In the selected data there have been 206 benign executables and 38 malicious executables had been in PE structure. Static points from each single solitary solitary design were eliminated retaining three procedures; Binary profiling, Strings and Byte sequences. Binary profiling was once commanded to in simple terms PE files and supplementary approaches were utilized for all applications. Binary profiling used to be utilized to put off three sorts of aspects;

[1] Catalog of shiny hyperlink Libraries utilized by way of the PE,

[2] intention calls created from every single solitary bright hyperlink Library and three) first-class purpose calls in each single solitary DLL.

(3)

IJEDR1604091

624

With RIPPER they came to be accuracies of 83.Sixty two%, 89.36%, and 89.07% suitably for datasets alongside facets DLLs utilized, DLL purpose calls and high-quality Calls in DLLs. The accuracies obtained alongside Naïve Bayes and Multi-Naïve Bayes have been ninety seven.11% and ninety six.88%. The end result using Signature process got here to be 49.28% accurate. Multi-Naïve Bayes produced greater aftermath contrasted to the supplementary methods.

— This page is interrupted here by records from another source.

import Mathlib
import HarnessLib
import Summits.NavierStokesRegularity.NavierStokesRegularity.Theorems.TaylorModelRungThreeCertificateFormatVRadii
import Summits.NavierStokesRegularity.NavierStokesRegularity.Theorems.TaylorModelRungThreeCertificateCoreStep

/-!
# Crux K1b-DR (stmt-NavierStokesRegularity-23954), line `taylor-model` — v3 checker: the STAGE LOOP of the frame-absorbed
# vector step — hulls, retry of the core step, fresh centre error `ν`, the node recursion `nodeAt`, and the CHUNK checker
# `checkRange` with its soundness (PROPAGATE-V-SPEC-cert1 rev. §2 B/E/F/H, F1 chunking; successor engine-1 g67)

Generic over the per-sub-step CORE computation (the jet side: boxes, (E2)/(J)/(D1κ)/(V1)/(JU) tests, the one-step derivative
enclosure `M`, `L1` — typer g32's `T.coreStep : CoreIn → CoreOut` of `…CertificateCoreStep`, wrapped by the assembly into
`StageCtx.core`) and over the interval field twin `QBA` (for the CENTRE polynomial, computed here from the point box of `x_s`
by `jetLevelsA`/`polyLevelsA`). Per stage a `StageCtx` carries the sizes/precisions, the box radii `rB`, the tube inflation
half-widths `wT = ΛT·κ·ω`, the trial `L1₀`, the core function, the field twin, the centres `x s`, step sizes `h s`, emitted
node states `E s` (chunk starts) and the entry node state `N0`. Then:

* `hullRad N = |Vc|·rB + e + |B|·rp` and the outer hull box `hull2 N s = x_s ± (hullRad N + wT)` (PROPAGATE-V-SPEC §2 B with
  tm-g4's 09:41Z correction: jets and `[M]` over H² = H¹ ⊕ ΛT·κ·ω);
* `coreRetry` (three attempts `L1₀, 2L1₀, 4L1₀`); the centre polynomial `tph x h` and
  `nuOf co s = mag(tph ⊖ x_{s+1}) + J·h^(p+1)↑` with `nu_sound`;
* `subStep s N` = core ∘ ν ∘ `stepNext` (+ `nodeOK` of the next state), `nodeAt` (node `0` = `N0`, node `s+1` = the next
  state of sub-step `s`), `nodeOfE`/`startNode` (a chunk starts from the EMITTED state without replaying the prefix;
  `startNode_eq_nodeAt`), `runFrom`/`checkRange s₀ len` and **`checkRange_sound`**: a passing chunk gives
  `(subStep s (nodeAt s)).ok = true` for every `s ∈ [s₀, s₀+len)`.

No semantics here beyond `nu_sound`; the interpretation `toCertDataV/toBoxes/toRadii` reads `nodeAt`/`subStep` in the
assembly file. MODEL-lattice bookkeeping only (rung TL-M3); nothing here concerns the Navier–Stokes equations.
-/

-- the sub-problem namespace repeats the summit name by design (D-0017)
set_option linter.dupNamespace false

namespace Summit.NavierStokesRegularity.NavierStokesRegularity.Theorems.TaylorModelCert

open scoped BigOperators

/-- Per-stage CONTEXT of the loop. [folklore] -/
structure StageCtx where
  /-- window size, precisions (interval / `Vc` / frame), jet order -/
  (n prec precV precB p : ℕ)
  /-- polytope box radii `rB ≥ 0` -/
  rB : Array Dyad
  /-- tube inflation half-widths `ΛT·κ·ω ≥ 0` -/
  wT : Array Dyad
  /-- first trial row bound `L1₀` -/
  L1₀ : Dyad
  /-- the core step: `(H2, h, L1) ↦ CoreOut` (one attempt) -/
  core : Array IntervalD → Dyad → Dyad → CoreOut
  /-- the interval twin of the field (for the centre polynomial) -/
  QBA : Array IntervalD → Array IntervalD → Array IntervalD
  /-- centres `x s` -/
  x : ℕ → Array Dyad
  /-- step sizes `h s` -/
  h : ℕ → Dyad
  /-- emitted node states (chunk starts) -/
  E : ℕ → Option NodeV
  /-- entry node state -/
  N0 : NodeSt

namespace StageCtx

variable (C : StageCtx)

/-- `|Vc|·rB + e + |B|·rp` (upper bound of the half-widths of the level-1 node set around `x`). [folklore] -/
def hullRad (N : NodeSt) : Array Dyad :=
  addVecUp C.n C.prec (addVecUp C.n C.prec (absMulVecUp C.n C.prec (absD C.n N.Vc) C.rB) N.e)
    (absMulVecUp C.n C.prec (absD C.n N.B) N.rp)

/-- The OUTER HULL box `H² = x_s ± (hullRad N + wT)`. [folklore] -/
def hull2 (N : NodeSt) (s : ℕ) : Array IntervalD := boxAround C.n (C.x s) (addVecUp C.n C.prec (C.hullRad N) C.wT)

/-- The core step with up to three attempts `L1₀, 2L1₀, 4L1₀`. [folklore] -/
def coreRetry (H2 : Array IntervalD) (h : Dyad) : CoreOut :=
  let c₀ := C.core H2 h C.L1₀
  if c₀.ok then c₀ else
    let c₁ := C.core H2 h (Dyad.shift C.L1₀ 1)
    if c₁.ok then c₁ else C.core H2 h (Dyad.shift C.L1₀ 2)

/-- The point box of a dyadic vector. [folklore] -/
def pointBox (x : Array Dyad) : Array IntervalD := Array.ofFn (n := C.n) fun c => IntervalD.ofDyad (dget x c)

/-- The CENTRE Taylor polynomial at the step end: jets of the point box of `x` to order `p`, Horner at `h`. [folklore] -/
def tph (x : Array Dyad) (h : Dyad) : Array IntervalD :=
  IntervalD.polyLevelsA C.n C.prec (IntervalD.jetLevelsA C.n C.QBA C.prec (C.pointBox x) C.p) C.p (IntervalD.ofDyad h)

/-- Upper bound of `h_s^(p+1)`. [folklore] -/
def hpow (s : ℕ) : Dyad := (IntervalD.powR C.prec (IntervalD.ofDyad (C.h s)) (C.p + 1)).hi

/-- The fresh centre-error bound `ν_s = mag(tph ⊖ x_{s+1}) + J·h^(p+1)` (rounded up). [folklore] -/
def nuOf (co : CoreOut) (s : ℕ) : Array Dyad :=
  let TP := C.tph (C.x s) (C.h s)
  Array.ofFn (n := C.n) fun c =>
    Dyad.addUp C.prec
      (IntervalD.mag (IntervalD.subR C.prec (IntervalD.aget TP c) (IntervalD.ofDyad (dget (C.x (s + 1)) c))))
      (Dyad.mulUp C.prec (dget co.J c) (C.hpow s))

/-- Output of one full sub-step. [folklore] -/
structure SubOut where
  /-- the core output used -/
  core : CoreOut
  /-- the next node state -/
  next : NodeSt
  /-- core tests ∧ cross-step tests ∧ next node's frame test -/
  ok : Bool

/-- **One full sub-step** from node state `N` at sub-step `s`. [folklore] -/
def subStep (s : ℕ) (N : NodeSt) : SubOut :=
  let co := C.coreRetry (C.hull2 N s) (C.h s)
  let r := stepNext C.n C.prec C.precV C.precB N co.M C.rB (C.nuOf co s) (C.E (s + 1))
  { core := co, next := r.1, ok := co.ok && r.2 && nodeOK C.n C.prec r.1 }

/-- **The node recursion**: node `0` is the entry state, node `s+1` the next state of sub-step `s`. [folklore] -/
def nodeAt (C : StageCtx) : ℕ → NodeSt
  | 0 => C.N0
  | s + 1 => (C.subStep s (nodeAt C s)).next

/-- The node state built from an emitted one. [folklore] -/
def nodeOfE (Ev : NodeV) : NodeSt :=
  { mkNode C.n C.prec C.precB Ev.Vc #[] Ev.B #[] #[] with e := Ev.e, rp := Ev.rp, Z := Ev.Z }

/-- Start state of a chunk: the emitted node state at `s` (no replay of the prefix), the entry state at `0`. [folklore] -/
def startNode : ℕ → NodeSt
  | 0 => C.N0
  | s + 1 =>
    match C.E (s + 1) with
    | some Ev => C.nodeOfE Ev
    | none => C.nodeAt (s + 1)

/-- Run `k` sub-steps from sub-step `s` and state `N`, conjoining the Booleans. [folklore] -/
def runFrom : ℕ → ℕ → NodeSt → Bool
  | 0, _, _ => true
  | k + 1, s, N =>
    let o := C.subStep s N
    o.ok && runFrom k (s + 1) o.next

/-- **CHUNK CHECK**: the `len` sub-steps starting at sub-step `s₀`, from the chunk's start state. [folklore] -/
def checkRange (s₀ len : ℕ) : Bool := C.runFrom len s₀ (C.startNode s₀)

/-! ### Soundness of the loop -/

/-- The next state at an emitted node is the emitted state. [folklore] -/
theorem nodeAt_succ_of_E {s : ℕ} {Ev : NodeV} (hE : C.E (s + 1) = some Ev) : C.nodeAt (s + 1) = C.nodeOfE Ev := by
  show (C.subStep s (C.nodeAt s)).next = C.nodeOfE Ev
  simp only [subStep, stepNext, chosenVcB, hE, nodeOfE]

/-- A chunk's start state is the node state. [folklore] -/
theorem startNode_eq_nodeAt (s : ℕ) : C.startNode s = C.nodeAt s := by
  cases s with
  | zero => rfl
  | succ s =>
    simp only [startNode]
    cases hE : C.E (s + 1) with
    | none => rfl
    | some Ev => exact (C.nodeAt_succ_of_E hE).symm

/-- `runFrom` from the true node state certifies every sub-step it runs. [folklore] -/
theorem runFrom_sound : ∀ (k s : ℕ), C.runFrom k s (C.nodeAt s) = true →
    ∀ i, i < k → (C.subStep (s + i) (C.nodeAt (s + i))).ok = true
  | 0, _, _, i, hi => absurd hi (Nat.not_lt_zero i)
  | k + 1, s, h, i, hi => by
    simp only [runFrom, Bool.and_eq_true] at h
    obtain ⟨h0, hrest⟩ := h
    have hnext : (C.subStep s (C.nodeAt s)).next = C.nodeAt (s + 1) := rfl
    rw [hnext] at hrest
    cases i with
    | zero => simpa using h0
    | succ i =>
      have := runFrom_sound k (s + 1) hrest i (Nat.lt_of_succ_lt_succ hi)
      simpa only [Nat.add_succ, Nat.succ_add] using this

/-- **Soundness of the chunk check**: every sub-step of the range passes from the true node state. [folklore] -/
theorem checkRange_sound {s₀ len : ℕ} (h : C.checkRange s₀ len = true) {s : ℕ} (hs₀ : s₀ ≤ s) (hs : s < s₀ + len) :
    (C.subStep s (C.nodeAt s)).ok = true := by
  unfold checkRange at h
  rw [C.startNode_eq_nodeAt] at h
  obtain ⟨i, rfl⟩ := Nat.exists_eq_add_of_le hs₀
  exact C.runFrom_sound len s₀ h i (by omega)

/-- From a passing sub-step: the core tests, the cross-step tests and the next node's frame test. [folklore] -/
theorem subStep_ok_iff (s : ℕ) (N : NodeSt) :
    (C.subStep s N).ok = true ↔
      (C.subStep s N).core.ok = true ∧
      (stepNext C.n C.prec C.precV C.precB N (C.subStep s N).core.M C.rB (C.nuOf (C.subStep s N).core s)
          (C.E (s + 1))).2 = true ∧
      nodeOK C.n C.prec (C.subStep s N).next = true := by
  simp only [subStep, Bool.and_eq_true, and_assoc]

/-- **Soundness of `ν`** (clause (R3) in coordinates): if `tp c ∈ (tph x_s h_s)[c]` and `0 ≤ J_c`, then
`|tp c − x_{s+1,c}| + J_c·h^(p+1) ≤ ν_c`. [folklore] -/
theorem nu_sound (co : CoreOut) (s : ℕ) {tp : ℕ → ℝ}
    (hTP : ∀ c < C.n, IntervalD.mem (tp c) (IntervalD.aget (C.tph (C.x s) (C.h s)) c))
    (hJ : ∀ c < C.n, 0 ≤ vre co.J c) {c : ℕ} (hc : c < C.n) :
    |tp c - vre (C.x (s + 1)) c| + vre co.J c * (C.h s).toReal ^ (C.p + 1) ≤ vre (C.nuOf co s) c := by
  unfold nuOf vre
  simp only [dget_ofFn _ hc]
  refine le_trans (add_le_add ?_ ?_) (Dyad.add_le_addUp C.prec _ _)
  · exact IntervalD.abs_le_mag (IntervalD.mem_subR C.prec (hTP c hc) (IntervalD.mem_ofDyad _))
  · refine le_trans (mul_le_mul_of_nonneg_left ?_ (hJ c hc)) (Dyad.mul_le_mulUp C.prec _ _)
    exact (IntervalD.mem_powR C.prec (IntervalD.mem_ofDyad (C.h s)) (C.p + 1)).2

end StageCtx

end Summit.NavierStokesRegularity.NavierStokesRegularity.Theorems.TaylorModelCert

The info in PE headers was utilized for the detection of malware[11]. The work was instituted on the belief that there must to be change within the traits of PE headers for malware and benign multimedia as both were industrialized for disparate purposes. 1908 benign and 7863 malicious executables have been amassed. The malware examples encompassed viruses, e-mail worms, trojans and backdoors. PE headers of all of the records had been dumped conserving a design yelled DUMPBIN. Each single solitary header (MS DOS header, file header, discretional header and assisting headers) within the PE used to be relied on as a probable attribute.

For each single solitary malware and benign design locale and entry advantages of every single solitary attribute had been calculated. For the reloc aiding in the PE, the decision of whether a malware encompassed that aiding or no longer was famous down. Every single solitary earth in the dataset used to be adjusted to binary valued at in the attribute linearization system. Unimportant and redundant characteristics had been eradicated in the consecutive step. Unimportant qualities are those that were gift in in basic terms one executable. Redundant features have been those gift in all executables.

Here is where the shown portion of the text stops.